**Exercise prompt:** A verbatim reproduction of the lines below, from the line containing "have h04 : 0 + 2 * 2 = 2 * 2 := rfl" through the line containing "lefschetzPowTo_succ_apply η 0", both ends included, is the whole required output.

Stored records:
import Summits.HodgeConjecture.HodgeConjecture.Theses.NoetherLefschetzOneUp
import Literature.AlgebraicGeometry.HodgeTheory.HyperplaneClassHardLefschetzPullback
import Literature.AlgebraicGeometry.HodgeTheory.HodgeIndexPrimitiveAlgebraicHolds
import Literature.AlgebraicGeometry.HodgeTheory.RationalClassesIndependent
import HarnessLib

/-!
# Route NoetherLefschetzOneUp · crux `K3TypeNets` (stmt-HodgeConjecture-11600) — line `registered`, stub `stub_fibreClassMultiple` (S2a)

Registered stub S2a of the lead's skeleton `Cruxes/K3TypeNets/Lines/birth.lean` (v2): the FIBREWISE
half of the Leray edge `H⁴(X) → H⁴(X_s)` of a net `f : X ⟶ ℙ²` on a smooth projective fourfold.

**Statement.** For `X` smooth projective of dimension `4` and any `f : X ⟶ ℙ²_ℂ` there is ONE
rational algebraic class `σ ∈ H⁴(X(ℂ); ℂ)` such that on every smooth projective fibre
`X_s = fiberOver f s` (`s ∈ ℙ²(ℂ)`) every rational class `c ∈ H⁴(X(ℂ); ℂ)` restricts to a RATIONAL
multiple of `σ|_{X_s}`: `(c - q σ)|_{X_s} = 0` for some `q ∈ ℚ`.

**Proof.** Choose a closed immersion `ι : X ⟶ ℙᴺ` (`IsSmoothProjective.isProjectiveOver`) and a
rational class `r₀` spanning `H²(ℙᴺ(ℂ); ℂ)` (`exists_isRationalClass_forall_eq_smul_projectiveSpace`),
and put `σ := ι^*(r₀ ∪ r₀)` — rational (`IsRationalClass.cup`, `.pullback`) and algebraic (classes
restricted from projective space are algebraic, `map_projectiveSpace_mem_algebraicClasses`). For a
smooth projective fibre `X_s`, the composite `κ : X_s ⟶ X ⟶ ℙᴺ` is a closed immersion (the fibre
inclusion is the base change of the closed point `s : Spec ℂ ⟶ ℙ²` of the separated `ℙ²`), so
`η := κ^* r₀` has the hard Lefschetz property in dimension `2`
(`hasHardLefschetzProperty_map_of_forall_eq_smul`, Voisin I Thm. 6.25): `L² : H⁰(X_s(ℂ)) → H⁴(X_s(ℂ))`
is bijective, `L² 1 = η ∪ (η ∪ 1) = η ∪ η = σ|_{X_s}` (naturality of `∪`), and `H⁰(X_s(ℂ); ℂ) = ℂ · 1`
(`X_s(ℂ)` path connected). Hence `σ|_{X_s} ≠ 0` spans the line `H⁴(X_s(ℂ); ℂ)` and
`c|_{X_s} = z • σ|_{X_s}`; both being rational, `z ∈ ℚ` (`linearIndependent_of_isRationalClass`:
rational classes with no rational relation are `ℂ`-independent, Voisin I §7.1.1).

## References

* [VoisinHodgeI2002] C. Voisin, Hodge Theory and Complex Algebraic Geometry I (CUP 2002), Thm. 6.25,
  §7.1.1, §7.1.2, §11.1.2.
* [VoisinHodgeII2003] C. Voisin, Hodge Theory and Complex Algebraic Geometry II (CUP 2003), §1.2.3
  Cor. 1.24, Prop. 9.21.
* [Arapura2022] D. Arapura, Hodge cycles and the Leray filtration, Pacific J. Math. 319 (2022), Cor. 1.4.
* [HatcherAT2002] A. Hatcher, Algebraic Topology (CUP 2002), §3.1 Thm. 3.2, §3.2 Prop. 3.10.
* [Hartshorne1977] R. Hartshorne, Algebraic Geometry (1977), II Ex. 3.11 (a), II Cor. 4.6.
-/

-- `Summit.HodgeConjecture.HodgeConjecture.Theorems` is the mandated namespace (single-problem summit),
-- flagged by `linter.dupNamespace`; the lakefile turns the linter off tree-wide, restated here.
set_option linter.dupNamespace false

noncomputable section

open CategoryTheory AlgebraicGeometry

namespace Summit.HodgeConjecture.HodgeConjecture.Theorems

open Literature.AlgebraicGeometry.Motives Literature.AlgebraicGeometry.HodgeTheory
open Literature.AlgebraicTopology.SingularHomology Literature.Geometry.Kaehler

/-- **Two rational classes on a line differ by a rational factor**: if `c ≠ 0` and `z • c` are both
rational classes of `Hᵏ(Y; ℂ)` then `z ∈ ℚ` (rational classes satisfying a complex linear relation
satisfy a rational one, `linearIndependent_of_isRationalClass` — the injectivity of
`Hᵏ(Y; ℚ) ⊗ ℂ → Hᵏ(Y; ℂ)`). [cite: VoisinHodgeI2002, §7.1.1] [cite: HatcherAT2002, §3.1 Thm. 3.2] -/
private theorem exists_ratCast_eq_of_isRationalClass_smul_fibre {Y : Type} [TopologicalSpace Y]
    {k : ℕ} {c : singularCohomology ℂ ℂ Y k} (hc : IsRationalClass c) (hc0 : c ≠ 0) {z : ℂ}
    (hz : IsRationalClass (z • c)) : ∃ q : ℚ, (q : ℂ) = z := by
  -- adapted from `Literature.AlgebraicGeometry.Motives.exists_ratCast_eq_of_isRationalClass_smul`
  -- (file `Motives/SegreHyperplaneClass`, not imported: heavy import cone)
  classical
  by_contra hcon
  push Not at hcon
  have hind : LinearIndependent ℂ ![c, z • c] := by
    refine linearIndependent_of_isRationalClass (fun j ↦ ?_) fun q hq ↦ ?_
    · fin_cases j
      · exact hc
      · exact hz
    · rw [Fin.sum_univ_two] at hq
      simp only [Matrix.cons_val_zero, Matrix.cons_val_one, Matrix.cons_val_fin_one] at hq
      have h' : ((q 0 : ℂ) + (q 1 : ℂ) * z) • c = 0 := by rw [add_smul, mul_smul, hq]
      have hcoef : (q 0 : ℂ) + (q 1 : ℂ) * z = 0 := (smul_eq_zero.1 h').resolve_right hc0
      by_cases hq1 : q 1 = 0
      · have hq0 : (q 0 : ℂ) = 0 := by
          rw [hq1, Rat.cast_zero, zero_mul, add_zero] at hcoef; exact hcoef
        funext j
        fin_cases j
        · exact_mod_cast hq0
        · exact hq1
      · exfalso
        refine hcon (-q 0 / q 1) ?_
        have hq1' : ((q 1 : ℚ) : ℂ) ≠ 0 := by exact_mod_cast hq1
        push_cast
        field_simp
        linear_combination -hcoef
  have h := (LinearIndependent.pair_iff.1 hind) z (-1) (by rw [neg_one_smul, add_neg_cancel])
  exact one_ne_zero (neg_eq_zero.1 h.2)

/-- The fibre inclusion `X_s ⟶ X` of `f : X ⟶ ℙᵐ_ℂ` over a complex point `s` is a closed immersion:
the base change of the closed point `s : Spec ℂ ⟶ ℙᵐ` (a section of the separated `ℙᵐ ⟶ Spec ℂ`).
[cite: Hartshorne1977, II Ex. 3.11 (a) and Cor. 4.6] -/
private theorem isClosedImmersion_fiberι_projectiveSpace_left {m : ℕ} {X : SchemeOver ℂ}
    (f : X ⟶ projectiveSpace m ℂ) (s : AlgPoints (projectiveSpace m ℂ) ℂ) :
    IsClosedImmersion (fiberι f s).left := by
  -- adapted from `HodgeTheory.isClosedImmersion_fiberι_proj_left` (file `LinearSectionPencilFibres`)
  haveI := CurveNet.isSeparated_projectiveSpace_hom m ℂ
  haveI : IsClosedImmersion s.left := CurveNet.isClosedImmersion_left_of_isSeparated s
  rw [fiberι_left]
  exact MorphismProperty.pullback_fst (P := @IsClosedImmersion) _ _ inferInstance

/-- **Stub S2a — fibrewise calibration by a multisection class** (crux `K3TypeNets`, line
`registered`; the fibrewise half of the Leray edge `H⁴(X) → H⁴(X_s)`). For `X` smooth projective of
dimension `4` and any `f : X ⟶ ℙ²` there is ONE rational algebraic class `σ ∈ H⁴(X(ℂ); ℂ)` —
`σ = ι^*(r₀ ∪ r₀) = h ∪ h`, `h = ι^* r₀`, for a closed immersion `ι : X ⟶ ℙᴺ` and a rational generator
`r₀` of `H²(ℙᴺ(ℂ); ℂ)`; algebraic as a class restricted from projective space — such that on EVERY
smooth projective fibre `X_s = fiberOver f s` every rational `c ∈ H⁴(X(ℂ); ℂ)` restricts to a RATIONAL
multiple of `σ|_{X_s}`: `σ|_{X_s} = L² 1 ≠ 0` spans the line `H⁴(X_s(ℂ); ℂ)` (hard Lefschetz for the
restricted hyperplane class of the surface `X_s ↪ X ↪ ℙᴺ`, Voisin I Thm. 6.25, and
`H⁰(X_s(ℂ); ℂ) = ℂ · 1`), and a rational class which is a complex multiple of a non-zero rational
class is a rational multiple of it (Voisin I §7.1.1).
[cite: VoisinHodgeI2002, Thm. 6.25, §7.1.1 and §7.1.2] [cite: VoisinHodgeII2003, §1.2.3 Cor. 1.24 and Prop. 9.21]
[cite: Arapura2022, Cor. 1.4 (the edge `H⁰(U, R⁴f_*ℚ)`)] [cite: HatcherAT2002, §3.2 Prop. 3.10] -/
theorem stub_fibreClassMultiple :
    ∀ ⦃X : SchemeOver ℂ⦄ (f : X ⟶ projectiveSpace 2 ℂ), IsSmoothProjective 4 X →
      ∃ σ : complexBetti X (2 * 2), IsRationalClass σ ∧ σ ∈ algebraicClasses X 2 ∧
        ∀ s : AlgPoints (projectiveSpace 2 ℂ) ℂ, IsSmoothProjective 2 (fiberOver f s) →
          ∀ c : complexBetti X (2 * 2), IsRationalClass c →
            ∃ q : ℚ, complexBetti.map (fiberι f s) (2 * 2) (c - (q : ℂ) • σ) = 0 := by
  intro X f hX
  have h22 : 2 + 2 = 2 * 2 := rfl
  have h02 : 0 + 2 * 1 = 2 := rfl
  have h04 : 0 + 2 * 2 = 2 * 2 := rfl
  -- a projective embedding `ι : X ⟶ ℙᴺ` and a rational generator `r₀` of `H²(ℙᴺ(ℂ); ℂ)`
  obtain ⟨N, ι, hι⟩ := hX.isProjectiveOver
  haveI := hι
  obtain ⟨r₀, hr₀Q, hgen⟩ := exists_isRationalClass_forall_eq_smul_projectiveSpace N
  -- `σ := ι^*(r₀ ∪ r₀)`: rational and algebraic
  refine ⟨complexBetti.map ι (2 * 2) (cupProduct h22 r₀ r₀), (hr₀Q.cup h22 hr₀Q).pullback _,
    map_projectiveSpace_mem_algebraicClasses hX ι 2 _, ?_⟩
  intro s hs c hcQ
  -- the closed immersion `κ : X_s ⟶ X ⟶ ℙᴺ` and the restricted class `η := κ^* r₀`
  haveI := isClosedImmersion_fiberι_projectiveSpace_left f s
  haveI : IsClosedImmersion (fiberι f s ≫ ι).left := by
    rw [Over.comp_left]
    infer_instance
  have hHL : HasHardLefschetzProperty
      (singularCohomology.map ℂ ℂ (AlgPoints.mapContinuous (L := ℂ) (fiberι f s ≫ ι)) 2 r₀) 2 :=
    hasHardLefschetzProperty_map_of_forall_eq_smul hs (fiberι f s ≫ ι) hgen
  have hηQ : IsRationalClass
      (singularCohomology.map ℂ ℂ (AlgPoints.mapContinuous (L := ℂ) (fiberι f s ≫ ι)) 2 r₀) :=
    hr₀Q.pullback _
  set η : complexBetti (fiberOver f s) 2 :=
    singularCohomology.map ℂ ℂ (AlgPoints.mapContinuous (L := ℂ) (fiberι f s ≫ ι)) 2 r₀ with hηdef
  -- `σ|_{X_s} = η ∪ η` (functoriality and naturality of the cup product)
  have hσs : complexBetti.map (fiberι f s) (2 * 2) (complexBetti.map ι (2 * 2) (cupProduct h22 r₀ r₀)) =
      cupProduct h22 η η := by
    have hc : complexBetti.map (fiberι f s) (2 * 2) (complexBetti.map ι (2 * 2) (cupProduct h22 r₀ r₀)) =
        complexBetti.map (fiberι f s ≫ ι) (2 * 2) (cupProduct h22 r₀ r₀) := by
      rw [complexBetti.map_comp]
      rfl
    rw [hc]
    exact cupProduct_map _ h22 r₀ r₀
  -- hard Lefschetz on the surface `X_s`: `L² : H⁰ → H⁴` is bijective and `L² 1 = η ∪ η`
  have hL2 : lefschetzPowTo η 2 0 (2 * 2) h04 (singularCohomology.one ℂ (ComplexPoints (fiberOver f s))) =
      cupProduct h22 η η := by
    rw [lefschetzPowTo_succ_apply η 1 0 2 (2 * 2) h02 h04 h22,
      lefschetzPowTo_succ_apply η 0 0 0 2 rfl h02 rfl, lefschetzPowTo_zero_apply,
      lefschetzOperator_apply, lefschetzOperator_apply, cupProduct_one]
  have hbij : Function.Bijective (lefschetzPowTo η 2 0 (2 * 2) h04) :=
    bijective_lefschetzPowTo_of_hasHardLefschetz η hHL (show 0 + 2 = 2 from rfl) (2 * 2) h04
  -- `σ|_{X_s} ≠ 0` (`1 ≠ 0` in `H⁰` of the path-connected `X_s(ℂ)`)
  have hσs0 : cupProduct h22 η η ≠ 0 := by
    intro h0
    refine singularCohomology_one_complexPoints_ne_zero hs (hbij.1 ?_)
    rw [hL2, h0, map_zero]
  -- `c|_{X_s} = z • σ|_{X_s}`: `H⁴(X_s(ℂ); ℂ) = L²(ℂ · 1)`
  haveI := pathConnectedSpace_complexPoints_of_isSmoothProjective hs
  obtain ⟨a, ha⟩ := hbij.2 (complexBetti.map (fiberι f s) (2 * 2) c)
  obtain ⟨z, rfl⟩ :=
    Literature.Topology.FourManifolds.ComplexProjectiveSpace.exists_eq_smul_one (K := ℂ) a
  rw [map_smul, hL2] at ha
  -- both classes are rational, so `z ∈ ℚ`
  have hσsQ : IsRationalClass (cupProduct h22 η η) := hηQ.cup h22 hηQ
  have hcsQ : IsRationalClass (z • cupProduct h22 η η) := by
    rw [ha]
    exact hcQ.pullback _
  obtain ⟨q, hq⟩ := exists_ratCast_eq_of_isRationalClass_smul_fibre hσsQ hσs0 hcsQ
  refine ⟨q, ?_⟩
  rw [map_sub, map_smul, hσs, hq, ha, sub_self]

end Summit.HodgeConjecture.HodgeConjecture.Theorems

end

**Reply:**
  have h04 : 0 + 2 * 2 = 2 * 2 := rfl
  -- a projective embedding `ι : X ⟶ ℙᴺ` and a rational generator `r₀` of `H²(ℙᴺ(ℂ); ℂ)`
  obtain ⟨N, ι, hι⟩ := hX.isProjectiveOver
  haveI := hι
  obtain ⟨r₀, hr₀Q, hgen⟩ := exists_isRationalClass_forall_eq_smul_projectiveSpace N
  -- `σ := ι^*(r₀ ∪ r₀)`: rational and algebraic
  refine ⟨complexBetti.map ι (2 * 2) (cupProduct h22 r₀ r₀), (hr₀Q.cup h22 hr₀Q).pullback _,
    map_projectiveSpace_mem_algebraicClasses hX ι 2 _, ?_⟩
  intro s hs c hcQ
  -- the closed immersion `κ : X_s ⟶ X ⟶ ℙᴺ` and the restricted class `η := κ^* r₀`
  haveI := isClosedImmersion_fiberι_projectiveSpace_left f s
  haveI : IsClosedImmersion (fiberι f s ≫ ι).left := by
    rw [Over.comp_left]
    infer_instance
  have hHL : HasHardLefschetzProperty
      (singularCohomology.map ℂ ℂ (AlgPoints.mapContinuous (L := ℂ) (fiberι f s ≫ ι)) 2 r₀) 2 :=
    hasHardLefschetzProperty_map_of_forall_eq_smul hs (fiberι f s ≫ ι) hgen
  have hηQ : IsRationalClass
      (singularCohomology.map ℂ ℂ (AlgPoints.mapContinuous (L := ℂ) (fiberι f s ≫ ι)) 2 r₀) :=
    hr₀Q.pullback _
  set η : complexBetti (fiberOver f s) 2 :=
    singularCohomology.map ℂ ℂ (AlgPoints.mapContinuous (L := ℂ) (fiberι f s ≫ ι)) 2 r₀ with hηdef
  -- `σ|_{X_s} = η ∪ η` (functoriality and naturality of the cup product)
  have hσs : complexBetti.map (fiberι f s) (2 * 2) (complexBetti.map ι (2 * 2) (cupProduct h22 r₀ r₀)) =
      cupProduct h22 η η := by
    have hc : complexBetti.map (fiberι f s) (2 * 2) (complexBetti.map ι (2 * 2) (cupProduct h22 r₀ r₀)) =
        complexBetti.map (fiberι f s ≫ ι) (2 * 2) (cupProduct h22 r₀ r₀) := by
      rw [complexBetti.map_comp]
      rfl
    rw [hc]
    exact cupProduct_map _ h22 r₀ r₀
  -- hard Lefschetz on the surface `X_s`: `L² : H⁰ → H⁴` is bijective and `L² 1 = η ∪ η`
  have hL2 : lefschetzPowTo η 2 0 (2 * 2) h04 (singularCohomology.one ℂ (ComplexPoints (fiberOver f s))) =
      cupProduct h22 η η := by
    rw [lefschetzPowTo_succ_apply η 1 0 2 (2 * 2) h02 h04 h22,
      lefschetzPowTo_succ_apply η 0 0 0 2 rfl h02 rfl, lefschetzPowTo_zero_apply,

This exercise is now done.